Hello !
I have been playing with a new project, back to my ML roots. This time I'm writing an LLM inference server.
The goal is to have an inference server that is standalone, ideally single binary though in the meantime it will depend on PyTorch (but it can link to system PyTorch, venv PyTorch or even download and link to the pure C++ libtorch at the moment, see how it is done: https://github.com/mratsim/tattletale/blob/c477050/workspace/libtorch/vendor/libtorch.nim
Currently I have a bidirectional Tattletale<->Pytorch interop for tensors, the implementation turned out very simple:
https://github.com/mratsim/tattletale/blob/c477050/workspace/libtorch/src/tensors_py.nim
Just 150 LOC, license and comments included.

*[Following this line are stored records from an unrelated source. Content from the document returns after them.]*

/-- **KOSZUL PARITY LEMMA, arrangement form (report §8.2 (b)).** For a germ which is a union of `E` coordinate planes using `V` of the four
(anti-invariant) coordinate directions, the Stanley–Reisner evaluation gives `t(𝒪_Z) = 16 − 8V + 4E`; a simple graph on `V ≤ 4` vertices without isolated
vertices has `V ≤ 2E` and `2E ≤ V(V−1)`. Then `t(𝓘_Z) = ±1`, i.e. `t(𝒪_Z) ∈ {0, 2}`, happens EXACTLY for `(V,E) ∈ {(0,0), (3,2), (4,4)}` — a path of two planes
sharing a line, or four planes (4-cycle / paw); one plane, two transversal planes, three planes, `E = 3` are forbidden at a fixed point. [new] -/
theorem esr_koszul_parity_arrangement (V E : ℕ) (hV : V ≤ 4) (hVE : V ≤ 2 * E) (hEV : 2 * E ≤ V * (V - 1))
    (ht : (16 : ℤ) - 8 * V + 4 * E = 0 ∨ (16 : ℤ) - 8 * V + 4 * E = 2) :
    (V = 0 ∧ E = 0) ∨ (V = 3 ∧ E = 2) ∨ (V = 4 ∧ E = 4) := by
  interval_cases V <;> omega

/-- **SUB-CENSUS A-2 (α) (report §8.4): 2-torsion coordinate arrangements on `Ẽ₁ × E₂ × E₃ × E₄` are VOID.** With all components 2-torsion translates
every special point is a 2-torsion point, where only `(3,2)`-points (contributing `1 − V + E = 0` to `χ(𝒪_Z̃)`) and `(4,4)`-points (contributing `+1`) are allowed;
the complementary pair (directions `{1,2}` and `{3,4}`, both forced by the class `θ̃²/2`) meets at a 2-torsion point which must therefore be a `(4,4)`-point, so
`n₄₄ ≥ 1` and `χ(𝒪_{Z̃}) = n₄₄ ≠ 0`, contradicting (Z1). Incidence count for the record: nine components with sixteen fixed points each, `144 = 2n₃₂ + 4n₄₄`.
[new] -/
theorem esr_arrangement_two_torsion_void (n32 n44 χ : ℤ) (hinc : 2 * n32 + 4 * n44 = 144) (hχ : χ = n44)
    (hforced : 1 ≤ n44) : χ ≠ 0 ∧ n32 + 2 * n44 = 72 := by
  constructor <;> omega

- Tests from the Nim side, calling Python: https://github.com/mratsim/tattletale/blob/c477050/workspace/libtorch/tests/python_integration/test_tensor_bridge.nim
And I have implemented almost end-to-end inference (just missing conversion of token_ids to string) that is fuzzed against huggingface/transformers showcasing Nim from Python
Next steps? Too long, I have a whole plan here, making an inference server is quite complex:
**https://github.com/mratsim/tattletale/issues/1**
I see the killer applications as:
- No python dependency hell, even with Docker it's a pain to manage certain dependencies (looking at you FlashAttention, causal_conv1d, xformers, transformers that set incompatible version and need alignment of planets).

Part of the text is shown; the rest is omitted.